import Mathlib
import Literature.MathematicalPhysics.StatisticalMechanics.Crystallization
import Literature.Algebra.EuclideanLattices.LatticePeriodicFunctions

/-!
# Route `HolmgrenBoyleLind`, item `HalfSpaceRigidityPeriodic` — lattice bookkeeping

Helpers for item stmt-AtomisticToContinuum-6077 (`HalfSpaceRigidityPeriodic`): the "periodic
half" of the elementary proof.  For a uniformly discrete (`δ`-separated), relatively dense
(`r`-dense) set `Λ ⊆ ℝ³`:

* `finite_inter_of_le_dist` — `Λ` meets every bounded set in a finite set;
* `exists_periodicConfiguration_of_span_eq_top` — if the group of periods
  `{t | ∀ x, x + t ∈ Λ ↔ x ∈ Λ}` spans `ℝ³`, then it is a full-rank `ℤ`-lattice `G` (discrete because
  `Λ` is uniformly discrete) and `Λ = F + G` with the finite motif `F = fract_b '' Λ` of
  representatives in the fundamental parallelepiped of a `ℤ`-basis `b` of `G`
  (Baake–Grimm 2013, Prop. 3.1: a uniformly discrete set with `d` independent periods is a finite
  union of translates of a lattice), packaged as a `PeriodicConfiguration 3`;
* `span_periods_eq_top` — if, for some radius `R`, any two points of `Λ` with the same `R`-patch
  differ by a period, then (finite local complexity = finitely many `R`-patches) the periods span
  `ℝ³`: otherwise a unit normal `u` to their span takes only finitely many values `⟪y, u⟫` on `Λ`,
  contradicting relative density.

All `[folklore]`; nothing here closes an item by itself.
-/

noncomputable section

namespace Summit.AtomisticToContinuum.Crystallization.Theorems.HolmgrenBoyleLind

open scoped BigOperators Topology InnerProductSpace
open Filter Set Metric
open Literature.MathematicalPhysics.StatisticalMechanics

/-- A uniformly discrete subset of `ℝ³` meets every bounded set in a finite set. [folklore] -/
theorem finite_inter_of_le_dist {Λ : Set (EuclideanSpace ℝ (Fin 3))} {δ : ℝ} (hδ : 0 < δ)
    (hsep : ∀ x ∈ Λ, ∀ y ∈ Λ, x ≠ y → δ ≤ dist x y) {K : Set (EuclideanSpace ℝ (Fin 3))}
    (hK : Bornology.IsBounded K) : (K ∩ Λ).Finite := by
  have hpair : Λ.Pairwise fun x y => δ ≤ dist x y := fun x hx y hy hxy => hsep x hx y hy hxy
  have hdisc : DiscreteTopology Λ :=
    DiscreteTopology.of_forall_le_dist hδ fun x y hxy =>
      hsep x x.2 y y.2 fun h => hxy (Subtype.ext h)
  exact Metric.finite_isBounded_inter_isClosed (isDiscrete_iff_discreteTopology.2 hdisc) hK
    (Metric.isClosed_of_pairwise_le_dist hδ hpair)

/-- A translate `Λ - p = {w | p + w ∈ Λ}` of a `δ`-separated set is `δ`-separated. [folklore] -/
theorem le_dist_of_mem_translate {Λ : Set (EuclideanSpace ℝ (Fin 3))} {δ : ℝ}
    (hsep : ∀ x ∈ Λ, ∀ y ∈ Λ, x ≠ y → δ ≤ dist x y) (p : EuclideanSpace ℝ (Fin 3)) :
    ∀ x ∈ {w : EuclideanSpace ℝ (Fin 3) | p + w ∈ Λ}, ∀ y ∈ {w : EuclideanSpace ℝ (Fin 3) | p + w ∈ Λ},
      x ≠ y → δ ≤ dist x y := by
  intro x hx y hy hxy
  have h := hsep (p + x) hx (p + y) hy (by simpa using hxy)
  simpa using h

/-- **Full-rank periods ⇒ periodic configuration** (Baake–Grimm 2013, Prop. 3.1, for `ℝ³`): if the
periods of a uniformly discrete, relatively dense `Λ ⊆ ℝ³` span `ℝ³`, then `Λ` is the point set
`F + G` of a periodic configuration — `G` the (discrete, full-rank) group of periods and `F` the
finite set of representatives of `Λ` in a fundamental parallelepiped of `G`. [folklore] -/
theorem exists_periodicConfiguration_of_span_eq_top {Λ : Set (EuclideanSpace ℝ (Fin 3))} {δ r : ℝ}
    (hδ : 0 < δ) (hsep : ∀ x ∈ Λ, ∀ y ∈ Λ, x ≠ y → δ ≤ dist x y)
    (hden : ∀ c : EuclideanSpace ℝ (Fin 3), ∃ y ∈ Λ, dist y c ≤ r)
    (hspan : Submodule.span ℝ {t : EuclideanSpace ℝ (Fin 3) | ∀ x, x + t ∈ Λ ↔ x ∈ Λ} = ⊤) :
    ∃ P : PeriodicConfiguration 3, P.points = Λ := by
  classical
  -- the group of periods
  let G₀ : AddSubgroup (EuclideanSpace ℝ (Fin 3)) :=
    { carrier := {t | ∀ x, x + t ∈ Λ ↔ x ∈ Λ}
      add_mem' := fun {s t} hs ht x => by rw [← add_assoc, ht, hs]
      zero_mem' := fun x => by rw [add_zero]
      neg_mem' := fun {t} ht x => by
        have h := ht (x + -t)
        rw [neg_add_cancel_right] at h
        exact h.symm }
  let G : Submodule ℤ (EuclideanSpace ℝ (Fin 3)) := AddSubgroup.toIntSubmodule G₀
  have hmemG : ∀ t, t ∈ G ↔ ∀ x, x + t ∈ Λ ↔ x ∈ Λ := fun t => Iff.rfl
  have hcoeG : (G : Set (EuclideanSpace ℝ (Fin 3))) = {t | ∀ x, x + t ∈ Λ ↔ x ∈ Λ} := rfl
  obtain ⟨x₀, hx₀, -⟩ := hden 0
  -- `G` is `δ`-separated, hence discrete
  have hGsep : ∀ t ∈ G, t ≠ 0 → δ ≤ ‖t‖ := by
    intro t ht ht0
    have h1 : x₀ + t ∈ Λ := ((hmemG t).1 ht x₀).2 hx₀
    have h2 := hsep (x₀ + t) h1 x₀ hx₀ (by simpa using ht0)
    simpa [dist_eq_norm] using h2
  haveI hGd : DiscreteTopology G := by
    refine DiscreteTopology.of_forall_le_dist hδ ?_
    intro s t hst
    have hmem : (s : EuclideanSpace ℝ (Fin 3)) - t ∈ G := G.sub_mem s.2 t.2
    have hne : (s : EuclideanSpace ℝ (Fin 3)) - t ≠ 0 := sub_ne_zero.2 fun h => hst (Subtype.ext h)
    have h := hGsep _ hmem hne
    rwa [Subtype.dist_eq, dist_eq_norm]
  haveI hGl : IsZLattice ℝ G := ⟨by rw [hcoeG, hspan]⟩
  -- a `ℤ`-basis of `G` that is an `ℝ`-basis of `ℝ³`, and its fundamental parallelepiped
  let b := Literature.Algebra.EuclideanLattices.LatticePeriodic.rBasis G
  have hbspan : Submodule.span ℤ (Set.range b) = G :=
    Literature.Algebra.EuclideanLattices.LatticePeriodic.rBasis_span G
  have hfin : (ZSpan.fundamentalDomain b ∩ Λ).Finite :=
    finite_inter_of_le_dist hδ hsep (ZSpan.fundamentalDomain_isBounded b)
  have hfract_mem : ∀ x ∈ Λ, ZSpan.fract b x ∈ Λ := by
    intro x hx
    rw [ZSpan.fract_apply]
    have hfl : ((ZSpan.floor b x : Submodule.span ℤ (Set.range b)) : EuclideanSpace ℝ (Fin 3)) ∈ G := by
      rw [← hbspan]; exact (ZSpan.floor b x).2
    have h := (hmemG _).1 (G.neg_mem hfl) x
    rw [← sub_eq_add_neg] at h
    exact h.2 hx
  let M : Set (EuclideanSpace ℝ (Fin 3)) := ZSpan.fract b '' Λ
  have hMsub : M ⊆ ZSpan.fundamentalDomain b ∩ Λ := by
    rintro _ ⟨x, hx, rfl⟩
    exact ⟨ZSpan.fract_mem_fundamentalDomain b x, hfract_mem x hx⟩
  have hMfin : M.Finite := hfin.subset hMsub
  refine ⟨{ lattice := G, discrete := hGd, isZLattice := hGl, motif := hMfin.toFinset,
            motif_nonempty := ⟨ZSpan.fract b x₀, hMfin.mem_toFinset.2 ⟨x₀, hx₀, rfl⟩⟩,
            eq_of_sub_mem := ?_ }, ?_⟩
  · intro x hx y hy hxy
    rw [Set.Finite.mem_toFinset] at hx hy
    obtain ⟨x', hx', rfl⟩ := hx
    obtain ⟨y', hy', rfl⟩ := hy
    rw [← ZSpan.fract_fract b x', ← ZSpan.fract_fract b y', ZSpan.fract_eq_fract, hbspan]
    have h := G.neg_mem hxy
    rwa [neg_sub, sub_eq_neg_add] at h
  · ext z
    simp only [PeriodicConfiguration.points, Set.mem_setOf_eq, Set.Finite.mem_toFinset]
    constructor
    · rintro ⟨y, ⟨x, hx, rfl⟩, g, hg, rfl⟩
      exact ((hmemG g).1 hg _).2 (hfract_mem x hx)
    · intro hz
      refine ⟨ZSpan.fract b z, ⟨z, hz, rfl⟩,
        ((ZSpan.floor b z : Submodule.span ℤ (Set.range b)) : EuclideanSpace ℝ (Fin 3)), ?_, ?_⟩
      · rw [← hbspan]; exact (ZSpan.floor b z).2
      · rw [ZSpan.fract_apply, sub_add_cancel]

/-- **Rigid patches ⇒ full-rank periods**: if `Λ ⊆ ℝ³` is relatively dense, has finitely many
`R`-patches, and any two points with the same `R`-patch differ by a period of `Λ`, then the periods
of `Λ` span `ℝ³` (a normal vector `u` to their span would make `y ↦ ⟪y, u⟫` finitely-valued on `Λ`,
which relative density forbids). [folklore] -/
theorem span_periods_eq_top {Λ : Set (EuclideanSpace ℝ (Fin 3))} {r R : ℝ}
    (hden : ∀ c : EuclideanSpace ℝ (Fin 3), ∃ y ∈ Λ, dist y c ≤ r)
    (hFLC : Set.Finite {S : Set (EuclideanSpace ℝ (Fin 3)) |
      ∃ x ∈ Λ, S = {v : EuclideanSpace ℝ (Fin 3) | x + v ∈ Λ ∧ ‖v‖ ≤ R}})
    (hrig : ∀ p ∈ Λ, ∀ q ∈ Λ,
      {v : EuclideanSpace ℝ (Fin 3) | p + v ∈ Λ ∧ ‖v‖ ≤ R} =
        {v : EuclideanSpace ℝ (Fin 3) | q + v ∈ Λ ∧ ‖v‖ ≤ R} → ∀ x, x + (q - p) ∈ Λ ↔ x ∈ Λ) :
    Submodule.span ℝ {t : EuclideanSpace ℝ (Fin 3) | ∀ x, x + t ∈ Λ ↔ x ∈ Λ} = ⊤ := by
  classical
  by_contra hne
  have hbot : (Submodule.span ℝ {t : EuclideanSpace ℝ (Fin 3) | ∀ x, x + t ∈ Λ ↔ x ∈ Λ})ᗮ ≠ ⊥ := by
    rwa [Ne, Submodule.orthogonal_eq_bot_iff]
  obtain ⟨u, huK, hu0⟩ := (Submodule.ne_bot_iff _).1 hbot
  have horth : ∀ t : EuclideanSpace ℝ (Fin 3), (∀ x, x + t ∈ Λ ↔ x ∈ Λ) → ⟪t, u⟫_ℝ = 0 :=
    fun t ht => (Submodule.mem_orthogonal _ u).1 huK t (Submodule.subset_span ht)
  -- one representative per `R`-patch class
  set F := {S : Set (EuclideanSpace ℝ (Fin 3)) |
      ∃ x ∈ Λ, S = {v : EuclideanSpace ℝ (Fin 3) | x + v ∈ Λ ∧ ‖v‖ ≤ R}} with hF
  have hrep : ∀ S ∈ F, ∃ x ∈ Λ, S = {v : EuclideanSpace ℝ (Fin 3) | x + v ∈ Λ ∧ ‖v‖ ≤ R} :=
    fun S hS => hS
  choose! rep hrepΛ hrepS using hrep
  obtain ⟨Mb, hMb⟩ := (hFLC.image fun S => ⟪rep S, u⟫_ℝ).bddAbove
  have hval : ∀ y ∈ Λ, ⟪y, u⟫_ℝ ≤ Mb := by
    intro y hy
    have hSF : {v : EuclideanSpace ℝ (Fin 3) | y + v ∈ Λ ∧ ‖v‖ ≤ R} ∈ F := ⟨y, hy, rfl⟩
    have h1 := hrig (rep _) (hrepΛ _ hSF) y hy (hrepS _ hSF).symm
    have h2 : ⟪y - rep {v : EuclideanSpace ℝ (Fin 3) | y + v ∈ Λ ∧ ‖v‖ ≤ R}, u⟫_ℝ = 0 := horth _ h1
    rw [inner_sub_left, sub_eq_zero] at h2
    rw [h2]
    exact hMb ⟨_, hSF, rfl⟩
  -- a point of `Λ` far out in the direction `u`
  have hu : 0 < ‖u‖ := norm_pos_iff.2 hu0
  set c : EuclideanSpace ℝ (Fin 3) := ((Mb + r * ‖u‖ + 1) / ‖u‖ ^ 2) • u with hc
  obtain ⟨y, hy, hyc⟩ := hden c
  have hcu : ⟪c, u⟫_ℝ = Mb + r * ‖u‖ + 1 := by
    rw [hc, real_inner_smul_left, real_inner_self_eq_norm_sq]
    field_simp
  have hdiff : |⟪y, u⟫_ℝ - ⟪c, u⟫_ℝ| ≤ r * ‖u‖ := by
    rw [← inner_sub_left]
    calc |⟪y - c, u⟫_ℝ| ≤ ‖y - c‖ * ‖u‖ := abs_real_inner_le_norm _ _
      _ ≤ r * ‖u‖ := by
        gcongr
        rwa [← dist_eq_norm]
  have h := hval y hy
  rw [abs_le] at hdiff
  linarith [hdiff.1]

end Summit.AtomisticToContinuum.Crystallization.Theorems.HolmgrenBoyleLind

end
• • • • • • •
EXERCISE DIRECTIONS: Taking the lines above, repeat exactly those from the line that contains "intro t ht ht0" through the line that contains "have hMfin : M.Finite := hfin.subset hMsub", and both of those lines as well. Include nothing else.

OUTPUT FOR THIS TASK:
    intro t ht ht0
    have h1 : x₀ + t ∈ Λ := ((hmemG t).1 ht x₀).2 hx₀
    have h2 := hsep (x₀ + t) h1 x₀ hx₀ (by simpa using ht0)
    simpa [dist_eq_norm] using h2
  haveI hGd : DiscreteTopology G := by
    refine DiscreteTopology.of_forall_le_dist hδ ?_
    intro s t hst
    have hmem : (s : EuclideanSpace ℝ (Fin 3)) - t ∈ G := G.sub_mem s.2 t.2
    have hne : (s : EuclideanSpace ℝ (Fin 3)) - t ≠ 0 := sub_ne_zero.2 fun h => hst (Subtype.ext h)
    have h := hGsep _ hmem hne
    rwa [Subtype.dist_eq, dist_eq_norm]
  haveI hGl : IsZLattice ℝ G := ⟨by rw [hcoeG, hspan]⟩
  -- a `ℤ`-basis of `G` that is an `ℝ`-basis of `ℝ³`, and its fundamental parallelepiped
  let b := Literature.Algebra.EuclideanLattices.LatticePeriodic.rBasis G
  have hbspan : Submodule.span ℤ (Set.range b) = G :=
    Literature.Algebra.EuclideanLattices.LatticePeriodic.rBasis_span G
  have hfin : (ZSpan.fundamentalDomain b ∩ Λ).Finite :=
    finite_inter_of_le_dist hδ hsep (ZSpan.fundamentalDomain_isBounded b)
  have hfract_mem : ∀ x ∈ Λ, ZSpan.fract b x ∈ Λ := by
    intro x hx
    rw [ZSpan.fract_apply]
    have hfl : ((ZSpan.floor b x : Submodule.span ℤ (Set.range b)) : EuclideanSpace ℝ (Fin 3)) ∈ G := by
      rw [← hbspan]; exact (ZSpan.floor b x).2
    have h := (hmemG _).1 (G.neg_mem hfl) x
    rw [← sub_eq_add_neg] at h
    exact h.2 hx
  let M : Set (EuclideanSpace ℝ (Fin 3)) := ZSpan.fract b '' Λ
  have hMsub : M ⊆ ZSpan.fundamentalDomain b ∩ Λ := by
    rintro _ ⟨x, hx, rfl⟩
    exact ⟨ZSpan.fract_mem_fundamentalDomain b x, hfract_mem x hx⟩
  have hMfin : M.Finite := hfin.subset hMsub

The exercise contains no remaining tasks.